▶ _What you will do_:
Using the data beneath this instruction, retype only the lines from the one that contains "Design notes. Homomorphisms" down to the one that contains "original CFI-graphs*, arXiv:2507.01459", both included, exactly as they appear.

▶ _Collected data entries_:
§

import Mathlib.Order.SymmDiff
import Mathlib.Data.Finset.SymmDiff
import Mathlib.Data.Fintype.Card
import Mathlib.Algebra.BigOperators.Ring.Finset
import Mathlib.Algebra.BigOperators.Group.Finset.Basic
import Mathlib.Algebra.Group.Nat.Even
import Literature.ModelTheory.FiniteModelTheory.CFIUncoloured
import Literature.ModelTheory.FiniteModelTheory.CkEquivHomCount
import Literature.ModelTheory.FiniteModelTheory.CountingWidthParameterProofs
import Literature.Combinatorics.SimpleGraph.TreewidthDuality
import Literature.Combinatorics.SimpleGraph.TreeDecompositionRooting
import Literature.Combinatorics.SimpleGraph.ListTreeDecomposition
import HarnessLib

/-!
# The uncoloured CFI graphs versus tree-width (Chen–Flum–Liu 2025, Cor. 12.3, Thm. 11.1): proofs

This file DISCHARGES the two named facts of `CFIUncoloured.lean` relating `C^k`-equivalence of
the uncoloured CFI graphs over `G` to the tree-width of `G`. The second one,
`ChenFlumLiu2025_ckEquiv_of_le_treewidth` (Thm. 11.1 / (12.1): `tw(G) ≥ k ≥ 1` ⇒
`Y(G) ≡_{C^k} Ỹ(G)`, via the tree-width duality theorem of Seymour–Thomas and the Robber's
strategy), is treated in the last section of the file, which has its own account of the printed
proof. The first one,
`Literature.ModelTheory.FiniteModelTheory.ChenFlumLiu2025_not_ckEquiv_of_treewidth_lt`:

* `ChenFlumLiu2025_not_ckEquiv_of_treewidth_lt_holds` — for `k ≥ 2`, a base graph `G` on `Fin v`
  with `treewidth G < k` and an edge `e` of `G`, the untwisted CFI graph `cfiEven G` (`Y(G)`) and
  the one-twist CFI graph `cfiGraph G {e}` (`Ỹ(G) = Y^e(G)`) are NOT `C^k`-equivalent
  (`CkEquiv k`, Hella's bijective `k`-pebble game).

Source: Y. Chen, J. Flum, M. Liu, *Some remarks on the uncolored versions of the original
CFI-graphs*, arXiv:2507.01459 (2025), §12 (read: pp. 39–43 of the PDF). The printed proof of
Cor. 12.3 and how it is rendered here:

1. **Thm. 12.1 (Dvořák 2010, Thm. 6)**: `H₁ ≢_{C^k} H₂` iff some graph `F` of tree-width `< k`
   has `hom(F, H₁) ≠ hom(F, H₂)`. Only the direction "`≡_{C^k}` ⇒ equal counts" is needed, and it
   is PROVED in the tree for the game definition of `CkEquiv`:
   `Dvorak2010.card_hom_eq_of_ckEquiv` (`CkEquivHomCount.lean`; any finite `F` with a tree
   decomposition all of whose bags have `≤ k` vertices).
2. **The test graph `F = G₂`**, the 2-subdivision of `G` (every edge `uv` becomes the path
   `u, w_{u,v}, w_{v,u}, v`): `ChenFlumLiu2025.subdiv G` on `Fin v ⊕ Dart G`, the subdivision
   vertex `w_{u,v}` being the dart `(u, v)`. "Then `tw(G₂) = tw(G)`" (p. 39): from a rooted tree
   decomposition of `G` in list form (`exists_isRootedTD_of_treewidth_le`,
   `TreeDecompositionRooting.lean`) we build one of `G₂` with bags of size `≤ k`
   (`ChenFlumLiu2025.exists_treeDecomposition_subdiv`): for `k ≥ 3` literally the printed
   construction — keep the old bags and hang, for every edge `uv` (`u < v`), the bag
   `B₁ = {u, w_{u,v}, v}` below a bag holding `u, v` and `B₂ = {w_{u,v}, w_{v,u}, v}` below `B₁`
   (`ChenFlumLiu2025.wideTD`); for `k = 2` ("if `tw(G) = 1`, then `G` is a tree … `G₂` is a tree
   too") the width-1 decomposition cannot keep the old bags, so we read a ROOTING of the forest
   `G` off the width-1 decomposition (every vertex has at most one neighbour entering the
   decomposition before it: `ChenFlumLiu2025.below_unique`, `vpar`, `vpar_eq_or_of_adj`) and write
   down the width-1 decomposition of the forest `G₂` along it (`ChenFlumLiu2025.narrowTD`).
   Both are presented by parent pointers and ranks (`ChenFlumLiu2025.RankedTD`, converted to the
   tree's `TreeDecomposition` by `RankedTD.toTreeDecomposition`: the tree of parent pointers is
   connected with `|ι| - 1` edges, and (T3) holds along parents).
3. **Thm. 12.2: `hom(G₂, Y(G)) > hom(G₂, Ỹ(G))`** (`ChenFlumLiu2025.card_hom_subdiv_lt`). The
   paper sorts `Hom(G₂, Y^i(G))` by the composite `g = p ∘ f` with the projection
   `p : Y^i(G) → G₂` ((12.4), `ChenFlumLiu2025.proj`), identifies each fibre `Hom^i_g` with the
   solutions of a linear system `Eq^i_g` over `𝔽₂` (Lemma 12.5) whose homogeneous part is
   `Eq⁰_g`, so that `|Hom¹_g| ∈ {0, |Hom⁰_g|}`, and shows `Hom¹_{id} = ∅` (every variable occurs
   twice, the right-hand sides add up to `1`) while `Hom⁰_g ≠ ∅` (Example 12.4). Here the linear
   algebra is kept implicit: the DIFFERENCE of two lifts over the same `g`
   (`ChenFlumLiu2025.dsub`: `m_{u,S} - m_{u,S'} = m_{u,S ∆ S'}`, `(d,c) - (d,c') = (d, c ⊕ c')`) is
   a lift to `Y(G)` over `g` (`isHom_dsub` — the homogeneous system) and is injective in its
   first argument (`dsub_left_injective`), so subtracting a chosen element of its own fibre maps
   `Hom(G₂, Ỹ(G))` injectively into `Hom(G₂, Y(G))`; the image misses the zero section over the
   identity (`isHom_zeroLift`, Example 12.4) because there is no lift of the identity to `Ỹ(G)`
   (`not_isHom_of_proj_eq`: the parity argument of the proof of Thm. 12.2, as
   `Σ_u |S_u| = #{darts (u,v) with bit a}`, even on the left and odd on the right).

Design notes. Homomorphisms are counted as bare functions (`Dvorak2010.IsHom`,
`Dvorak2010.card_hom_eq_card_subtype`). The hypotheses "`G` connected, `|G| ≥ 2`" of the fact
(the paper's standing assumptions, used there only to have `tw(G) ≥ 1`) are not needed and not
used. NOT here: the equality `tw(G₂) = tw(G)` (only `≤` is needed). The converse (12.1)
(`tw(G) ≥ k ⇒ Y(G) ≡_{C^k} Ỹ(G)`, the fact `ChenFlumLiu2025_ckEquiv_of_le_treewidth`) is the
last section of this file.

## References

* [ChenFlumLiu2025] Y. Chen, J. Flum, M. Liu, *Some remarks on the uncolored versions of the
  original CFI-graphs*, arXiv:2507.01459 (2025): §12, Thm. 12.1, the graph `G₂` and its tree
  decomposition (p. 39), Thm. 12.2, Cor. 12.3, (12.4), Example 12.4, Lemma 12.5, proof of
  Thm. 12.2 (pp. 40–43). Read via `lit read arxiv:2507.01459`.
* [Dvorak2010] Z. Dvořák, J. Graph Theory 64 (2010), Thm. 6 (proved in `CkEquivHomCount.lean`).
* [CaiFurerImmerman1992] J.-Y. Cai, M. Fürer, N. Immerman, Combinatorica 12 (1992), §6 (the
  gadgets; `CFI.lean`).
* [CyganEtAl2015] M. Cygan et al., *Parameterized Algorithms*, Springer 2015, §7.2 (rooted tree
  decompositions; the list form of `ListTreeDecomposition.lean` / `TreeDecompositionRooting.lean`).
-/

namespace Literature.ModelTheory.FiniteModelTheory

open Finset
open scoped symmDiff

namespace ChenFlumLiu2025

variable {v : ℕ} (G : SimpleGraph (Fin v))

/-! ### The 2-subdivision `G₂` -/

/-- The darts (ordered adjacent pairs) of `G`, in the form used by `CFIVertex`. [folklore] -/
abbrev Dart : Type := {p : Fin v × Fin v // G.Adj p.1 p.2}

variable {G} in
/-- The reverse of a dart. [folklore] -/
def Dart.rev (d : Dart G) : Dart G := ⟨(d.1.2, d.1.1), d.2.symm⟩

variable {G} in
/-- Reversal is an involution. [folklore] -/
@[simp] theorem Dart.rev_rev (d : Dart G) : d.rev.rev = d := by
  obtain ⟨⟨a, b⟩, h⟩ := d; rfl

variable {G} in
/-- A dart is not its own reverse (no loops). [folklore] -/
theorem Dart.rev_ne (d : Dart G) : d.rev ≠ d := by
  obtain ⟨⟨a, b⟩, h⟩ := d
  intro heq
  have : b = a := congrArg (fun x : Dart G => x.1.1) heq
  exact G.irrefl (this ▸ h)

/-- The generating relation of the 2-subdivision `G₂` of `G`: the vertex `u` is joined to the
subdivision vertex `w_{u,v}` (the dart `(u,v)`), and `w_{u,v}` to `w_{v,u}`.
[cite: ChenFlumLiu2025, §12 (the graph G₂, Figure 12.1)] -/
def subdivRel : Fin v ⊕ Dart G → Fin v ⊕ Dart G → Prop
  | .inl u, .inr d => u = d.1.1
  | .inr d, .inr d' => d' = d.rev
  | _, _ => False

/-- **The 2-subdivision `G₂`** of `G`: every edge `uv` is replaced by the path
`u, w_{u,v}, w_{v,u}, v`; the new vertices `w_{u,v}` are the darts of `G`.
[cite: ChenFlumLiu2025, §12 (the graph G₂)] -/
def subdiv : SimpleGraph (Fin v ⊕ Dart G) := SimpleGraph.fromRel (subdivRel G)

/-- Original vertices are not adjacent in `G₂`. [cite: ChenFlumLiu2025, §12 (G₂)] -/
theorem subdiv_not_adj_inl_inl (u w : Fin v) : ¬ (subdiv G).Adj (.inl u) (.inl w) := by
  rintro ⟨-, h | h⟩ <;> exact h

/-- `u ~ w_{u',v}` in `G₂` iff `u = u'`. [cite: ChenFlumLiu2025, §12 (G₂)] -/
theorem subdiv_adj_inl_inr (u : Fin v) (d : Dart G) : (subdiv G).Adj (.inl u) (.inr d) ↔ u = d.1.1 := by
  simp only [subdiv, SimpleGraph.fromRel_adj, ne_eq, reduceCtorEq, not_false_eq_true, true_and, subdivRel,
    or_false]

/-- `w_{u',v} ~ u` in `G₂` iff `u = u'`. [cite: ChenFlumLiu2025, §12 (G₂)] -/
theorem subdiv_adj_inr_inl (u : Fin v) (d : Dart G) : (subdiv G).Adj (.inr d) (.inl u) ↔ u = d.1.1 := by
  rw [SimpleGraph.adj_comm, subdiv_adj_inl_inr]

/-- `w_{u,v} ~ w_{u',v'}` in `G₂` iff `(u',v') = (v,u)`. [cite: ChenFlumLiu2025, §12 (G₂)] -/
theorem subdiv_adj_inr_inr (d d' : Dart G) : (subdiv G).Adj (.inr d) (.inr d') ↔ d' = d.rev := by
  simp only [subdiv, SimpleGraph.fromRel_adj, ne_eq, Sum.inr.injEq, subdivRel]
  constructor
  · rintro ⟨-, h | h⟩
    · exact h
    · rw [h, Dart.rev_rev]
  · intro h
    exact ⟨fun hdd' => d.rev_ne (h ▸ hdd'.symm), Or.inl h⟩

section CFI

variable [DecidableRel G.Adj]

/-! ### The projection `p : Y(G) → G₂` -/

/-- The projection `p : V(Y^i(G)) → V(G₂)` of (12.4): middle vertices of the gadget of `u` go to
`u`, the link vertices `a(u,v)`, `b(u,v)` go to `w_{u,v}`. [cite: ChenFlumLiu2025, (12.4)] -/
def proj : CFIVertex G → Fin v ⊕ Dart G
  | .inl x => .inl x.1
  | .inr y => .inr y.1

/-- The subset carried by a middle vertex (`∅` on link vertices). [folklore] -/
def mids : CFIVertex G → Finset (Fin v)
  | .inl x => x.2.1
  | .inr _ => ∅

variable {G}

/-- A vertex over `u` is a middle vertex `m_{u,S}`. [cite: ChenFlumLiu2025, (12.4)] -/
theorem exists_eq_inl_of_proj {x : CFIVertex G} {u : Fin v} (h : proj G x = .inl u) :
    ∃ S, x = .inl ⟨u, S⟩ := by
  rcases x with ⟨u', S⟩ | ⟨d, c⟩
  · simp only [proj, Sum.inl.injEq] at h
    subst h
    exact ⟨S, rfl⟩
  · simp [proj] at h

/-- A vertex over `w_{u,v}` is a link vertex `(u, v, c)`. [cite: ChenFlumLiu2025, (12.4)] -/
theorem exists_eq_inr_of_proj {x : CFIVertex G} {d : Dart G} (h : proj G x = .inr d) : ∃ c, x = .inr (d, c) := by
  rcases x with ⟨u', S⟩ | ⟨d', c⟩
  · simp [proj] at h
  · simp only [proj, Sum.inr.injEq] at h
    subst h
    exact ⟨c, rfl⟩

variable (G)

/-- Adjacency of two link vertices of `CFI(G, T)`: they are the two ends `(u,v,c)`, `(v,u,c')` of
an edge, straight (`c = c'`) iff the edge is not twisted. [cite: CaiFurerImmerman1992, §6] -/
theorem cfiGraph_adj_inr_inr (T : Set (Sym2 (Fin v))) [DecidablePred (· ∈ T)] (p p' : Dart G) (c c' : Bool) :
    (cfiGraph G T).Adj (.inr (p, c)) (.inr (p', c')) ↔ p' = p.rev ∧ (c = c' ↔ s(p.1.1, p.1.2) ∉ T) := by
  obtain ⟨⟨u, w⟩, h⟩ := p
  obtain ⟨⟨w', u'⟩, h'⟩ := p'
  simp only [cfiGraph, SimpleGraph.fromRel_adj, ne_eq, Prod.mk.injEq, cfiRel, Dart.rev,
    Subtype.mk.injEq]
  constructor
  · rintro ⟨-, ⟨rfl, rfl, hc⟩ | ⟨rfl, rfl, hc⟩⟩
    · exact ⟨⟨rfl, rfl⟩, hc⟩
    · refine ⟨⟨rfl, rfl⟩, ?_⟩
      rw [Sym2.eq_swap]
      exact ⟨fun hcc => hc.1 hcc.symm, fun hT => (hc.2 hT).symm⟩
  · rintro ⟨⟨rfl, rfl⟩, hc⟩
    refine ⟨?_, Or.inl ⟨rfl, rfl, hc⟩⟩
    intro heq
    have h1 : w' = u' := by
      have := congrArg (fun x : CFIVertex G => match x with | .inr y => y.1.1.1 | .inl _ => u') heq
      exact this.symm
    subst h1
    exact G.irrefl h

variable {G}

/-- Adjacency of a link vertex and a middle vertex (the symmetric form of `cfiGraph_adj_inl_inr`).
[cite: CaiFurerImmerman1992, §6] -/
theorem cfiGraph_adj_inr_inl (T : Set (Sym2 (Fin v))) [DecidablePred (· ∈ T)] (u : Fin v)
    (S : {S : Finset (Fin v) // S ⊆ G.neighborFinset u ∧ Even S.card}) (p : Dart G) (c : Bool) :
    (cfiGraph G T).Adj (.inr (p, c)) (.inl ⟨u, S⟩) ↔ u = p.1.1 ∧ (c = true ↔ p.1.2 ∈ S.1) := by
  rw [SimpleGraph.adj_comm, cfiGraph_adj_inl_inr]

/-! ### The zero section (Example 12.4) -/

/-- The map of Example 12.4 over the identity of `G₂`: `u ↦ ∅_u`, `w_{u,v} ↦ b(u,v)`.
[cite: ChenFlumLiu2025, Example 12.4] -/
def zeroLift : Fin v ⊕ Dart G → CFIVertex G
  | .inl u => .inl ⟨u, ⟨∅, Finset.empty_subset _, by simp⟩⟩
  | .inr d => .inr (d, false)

§

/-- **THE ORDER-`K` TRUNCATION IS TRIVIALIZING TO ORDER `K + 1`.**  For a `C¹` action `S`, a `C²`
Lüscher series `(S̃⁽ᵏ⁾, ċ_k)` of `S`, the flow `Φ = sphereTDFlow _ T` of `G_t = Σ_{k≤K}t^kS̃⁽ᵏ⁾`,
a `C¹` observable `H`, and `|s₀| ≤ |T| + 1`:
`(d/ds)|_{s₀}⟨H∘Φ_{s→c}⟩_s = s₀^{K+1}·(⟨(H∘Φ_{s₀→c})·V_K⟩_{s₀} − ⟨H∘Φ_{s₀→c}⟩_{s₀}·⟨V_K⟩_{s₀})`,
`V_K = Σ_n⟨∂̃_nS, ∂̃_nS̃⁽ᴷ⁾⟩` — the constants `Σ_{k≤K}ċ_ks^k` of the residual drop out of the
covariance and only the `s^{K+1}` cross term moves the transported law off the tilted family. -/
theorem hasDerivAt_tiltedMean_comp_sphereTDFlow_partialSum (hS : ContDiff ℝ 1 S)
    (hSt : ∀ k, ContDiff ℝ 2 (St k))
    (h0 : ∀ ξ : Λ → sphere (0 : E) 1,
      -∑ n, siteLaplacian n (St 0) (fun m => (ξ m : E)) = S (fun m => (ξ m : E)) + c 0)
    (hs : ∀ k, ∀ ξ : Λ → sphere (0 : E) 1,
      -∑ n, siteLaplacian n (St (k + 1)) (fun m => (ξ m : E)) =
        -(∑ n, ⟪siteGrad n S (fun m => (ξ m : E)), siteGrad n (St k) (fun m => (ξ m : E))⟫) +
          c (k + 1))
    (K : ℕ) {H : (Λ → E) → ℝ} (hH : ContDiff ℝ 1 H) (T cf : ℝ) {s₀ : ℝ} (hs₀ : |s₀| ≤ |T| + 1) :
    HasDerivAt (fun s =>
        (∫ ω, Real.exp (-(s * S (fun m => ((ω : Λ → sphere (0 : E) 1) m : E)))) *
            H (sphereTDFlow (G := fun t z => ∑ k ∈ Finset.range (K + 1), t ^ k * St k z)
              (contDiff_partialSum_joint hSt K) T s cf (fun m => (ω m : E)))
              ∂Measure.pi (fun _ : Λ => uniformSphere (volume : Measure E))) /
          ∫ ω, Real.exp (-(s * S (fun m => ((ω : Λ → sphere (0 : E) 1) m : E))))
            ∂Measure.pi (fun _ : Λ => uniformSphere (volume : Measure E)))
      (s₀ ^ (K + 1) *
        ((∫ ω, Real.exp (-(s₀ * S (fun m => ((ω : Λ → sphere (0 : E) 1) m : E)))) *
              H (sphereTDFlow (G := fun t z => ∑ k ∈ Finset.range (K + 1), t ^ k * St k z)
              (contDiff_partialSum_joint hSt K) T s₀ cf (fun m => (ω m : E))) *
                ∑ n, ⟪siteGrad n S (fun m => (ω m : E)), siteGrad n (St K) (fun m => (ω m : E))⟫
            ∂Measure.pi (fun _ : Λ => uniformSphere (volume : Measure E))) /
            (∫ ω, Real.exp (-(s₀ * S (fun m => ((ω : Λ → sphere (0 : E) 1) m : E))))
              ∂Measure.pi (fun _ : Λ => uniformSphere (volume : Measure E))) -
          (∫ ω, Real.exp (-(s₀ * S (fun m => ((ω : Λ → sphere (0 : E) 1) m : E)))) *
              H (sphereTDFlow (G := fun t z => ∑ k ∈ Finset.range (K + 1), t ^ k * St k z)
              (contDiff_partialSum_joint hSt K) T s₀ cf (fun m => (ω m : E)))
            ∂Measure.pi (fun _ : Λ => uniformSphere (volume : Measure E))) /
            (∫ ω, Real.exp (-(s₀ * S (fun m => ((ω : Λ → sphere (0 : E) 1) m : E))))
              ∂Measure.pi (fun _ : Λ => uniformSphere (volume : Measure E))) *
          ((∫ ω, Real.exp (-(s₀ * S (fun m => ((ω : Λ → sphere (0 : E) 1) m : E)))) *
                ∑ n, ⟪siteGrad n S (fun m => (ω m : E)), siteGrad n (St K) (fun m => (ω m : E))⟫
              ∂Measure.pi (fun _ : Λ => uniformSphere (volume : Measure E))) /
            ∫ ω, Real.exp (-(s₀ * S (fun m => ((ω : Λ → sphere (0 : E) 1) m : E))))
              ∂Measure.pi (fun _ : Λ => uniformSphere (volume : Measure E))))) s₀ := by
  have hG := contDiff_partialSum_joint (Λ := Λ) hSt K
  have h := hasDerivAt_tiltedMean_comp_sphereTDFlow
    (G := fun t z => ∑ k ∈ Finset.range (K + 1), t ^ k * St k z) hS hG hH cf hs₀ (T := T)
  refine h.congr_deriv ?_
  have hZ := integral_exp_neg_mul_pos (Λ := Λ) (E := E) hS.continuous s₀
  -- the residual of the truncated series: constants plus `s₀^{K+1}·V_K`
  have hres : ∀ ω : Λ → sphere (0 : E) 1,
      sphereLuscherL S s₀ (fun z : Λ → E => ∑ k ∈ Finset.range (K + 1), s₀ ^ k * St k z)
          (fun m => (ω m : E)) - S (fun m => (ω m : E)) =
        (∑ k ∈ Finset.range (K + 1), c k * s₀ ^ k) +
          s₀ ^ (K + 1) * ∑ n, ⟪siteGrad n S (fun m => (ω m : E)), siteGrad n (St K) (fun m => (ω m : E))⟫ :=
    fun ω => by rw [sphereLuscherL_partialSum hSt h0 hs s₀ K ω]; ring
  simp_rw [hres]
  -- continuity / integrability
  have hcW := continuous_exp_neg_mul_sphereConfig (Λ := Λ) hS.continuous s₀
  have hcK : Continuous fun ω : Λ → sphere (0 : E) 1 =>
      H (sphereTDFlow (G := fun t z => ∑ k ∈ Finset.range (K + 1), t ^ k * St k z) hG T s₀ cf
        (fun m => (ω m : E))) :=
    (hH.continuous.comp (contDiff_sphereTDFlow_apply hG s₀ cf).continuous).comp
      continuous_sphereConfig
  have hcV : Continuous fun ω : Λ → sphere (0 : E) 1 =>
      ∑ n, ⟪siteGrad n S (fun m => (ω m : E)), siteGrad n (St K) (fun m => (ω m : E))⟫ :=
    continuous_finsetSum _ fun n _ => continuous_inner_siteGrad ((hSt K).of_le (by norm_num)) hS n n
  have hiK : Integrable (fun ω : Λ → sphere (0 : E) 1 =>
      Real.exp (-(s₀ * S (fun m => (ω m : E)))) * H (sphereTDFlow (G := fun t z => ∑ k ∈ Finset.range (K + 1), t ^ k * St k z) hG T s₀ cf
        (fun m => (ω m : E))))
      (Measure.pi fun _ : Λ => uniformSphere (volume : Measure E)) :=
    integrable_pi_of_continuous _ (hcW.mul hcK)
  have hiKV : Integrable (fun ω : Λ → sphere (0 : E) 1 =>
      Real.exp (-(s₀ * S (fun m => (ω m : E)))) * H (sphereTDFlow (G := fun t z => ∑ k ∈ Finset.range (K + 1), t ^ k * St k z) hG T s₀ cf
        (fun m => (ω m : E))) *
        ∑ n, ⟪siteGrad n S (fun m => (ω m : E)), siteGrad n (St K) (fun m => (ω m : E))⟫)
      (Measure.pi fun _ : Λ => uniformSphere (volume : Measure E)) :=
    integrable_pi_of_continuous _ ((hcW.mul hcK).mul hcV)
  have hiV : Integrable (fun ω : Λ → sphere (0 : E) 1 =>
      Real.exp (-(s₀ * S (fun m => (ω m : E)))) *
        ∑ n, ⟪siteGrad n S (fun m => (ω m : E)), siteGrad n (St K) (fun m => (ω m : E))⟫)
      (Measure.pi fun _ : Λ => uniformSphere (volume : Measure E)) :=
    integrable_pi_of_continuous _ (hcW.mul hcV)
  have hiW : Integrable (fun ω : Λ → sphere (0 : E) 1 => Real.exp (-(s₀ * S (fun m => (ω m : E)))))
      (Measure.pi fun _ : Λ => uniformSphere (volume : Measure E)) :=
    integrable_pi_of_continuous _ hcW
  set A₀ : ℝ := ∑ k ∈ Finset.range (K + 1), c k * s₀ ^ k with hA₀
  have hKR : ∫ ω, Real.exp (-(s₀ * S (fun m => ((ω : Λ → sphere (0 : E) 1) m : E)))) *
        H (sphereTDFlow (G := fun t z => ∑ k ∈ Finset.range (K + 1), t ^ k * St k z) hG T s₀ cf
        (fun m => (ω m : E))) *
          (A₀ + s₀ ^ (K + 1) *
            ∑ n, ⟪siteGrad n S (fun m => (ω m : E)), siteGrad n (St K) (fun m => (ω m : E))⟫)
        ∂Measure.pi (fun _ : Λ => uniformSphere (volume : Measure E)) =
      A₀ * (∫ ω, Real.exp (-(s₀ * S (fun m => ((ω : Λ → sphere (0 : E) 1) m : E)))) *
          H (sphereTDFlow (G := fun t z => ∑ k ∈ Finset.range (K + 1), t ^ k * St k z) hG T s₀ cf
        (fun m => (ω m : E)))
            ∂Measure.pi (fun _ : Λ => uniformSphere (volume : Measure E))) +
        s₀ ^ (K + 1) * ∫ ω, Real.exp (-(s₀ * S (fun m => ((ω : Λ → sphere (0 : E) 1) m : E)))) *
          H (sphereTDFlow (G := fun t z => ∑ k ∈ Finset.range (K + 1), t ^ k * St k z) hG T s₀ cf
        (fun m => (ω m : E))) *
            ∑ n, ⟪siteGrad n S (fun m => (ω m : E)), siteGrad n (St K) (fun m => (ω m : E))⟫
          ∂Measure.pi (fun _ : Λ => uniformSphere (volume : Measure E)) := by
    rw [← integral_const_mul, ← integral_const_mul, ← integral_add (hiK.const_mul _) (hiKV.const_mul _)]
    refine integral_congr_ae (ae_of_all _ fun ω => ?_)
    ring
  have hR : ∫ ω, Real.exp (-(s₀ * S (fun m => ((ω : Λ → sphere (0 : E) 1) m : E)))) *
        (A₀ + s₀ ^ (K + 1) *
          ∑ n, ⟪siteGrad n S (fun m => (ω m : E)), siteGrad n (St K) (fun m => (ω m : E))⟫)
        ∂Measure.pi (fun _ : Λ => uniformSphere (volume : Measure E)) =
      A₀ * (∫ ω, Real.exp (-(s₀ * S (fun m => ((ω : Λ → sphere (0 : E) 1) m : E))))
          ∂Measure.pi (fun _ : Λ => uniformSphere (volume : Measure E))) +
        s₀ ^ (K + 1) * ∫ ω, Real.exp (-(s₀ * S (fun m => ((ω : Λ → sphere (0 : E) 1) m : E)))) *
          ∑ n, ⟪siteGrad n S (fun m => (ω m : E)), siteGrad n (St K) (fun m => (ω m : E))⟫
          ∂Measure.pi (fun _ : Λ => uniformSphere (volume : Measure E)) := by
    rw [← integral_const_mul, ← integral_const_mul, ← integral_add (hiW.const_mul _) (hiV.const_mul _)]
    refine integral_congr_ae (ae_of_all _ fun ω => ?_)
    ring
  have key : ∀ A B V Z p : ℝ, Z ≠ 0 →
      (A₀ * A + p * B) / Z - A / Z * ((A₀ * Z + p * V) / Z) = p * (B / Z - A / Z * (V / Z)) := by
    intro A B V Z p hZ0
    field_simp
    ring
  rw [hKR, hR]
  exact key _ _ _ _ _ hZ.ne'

§

▶ _Task response_:
Design notes. Homomorphisms are counted as bare functions (`Dvorak2010.IsHom`,
`Dvorak2010.card_hom_eq_card_subtype`). The hypotheses "`G` connected, `|G| ≥ 2`" of the fact
(the paper's standing assumptions, used there only to have `tw(G) ≥ 1`) are not needed and not
used. NOT here: the equality `tw(G₂) = tw(G)` (only `≤` is needed). The converse (12.1)
(`tw(G) ≥ k ⇒ Y(G) ≡_{C^k} Ỹ(G)`, the fact `ChenFlumLiu2025_ckEquiv_of_le_treewidth`) is the
last section of this file.

## References

* [ChenFlumLiu2025] Y. Chen, J. Flum, M. Liu, *Some remarks on the uncolored versions of the
  original CFI-graphs*, arXiv:2507.01459 (2025): §12, Thm. 12.1, the graph `G₂` and its tree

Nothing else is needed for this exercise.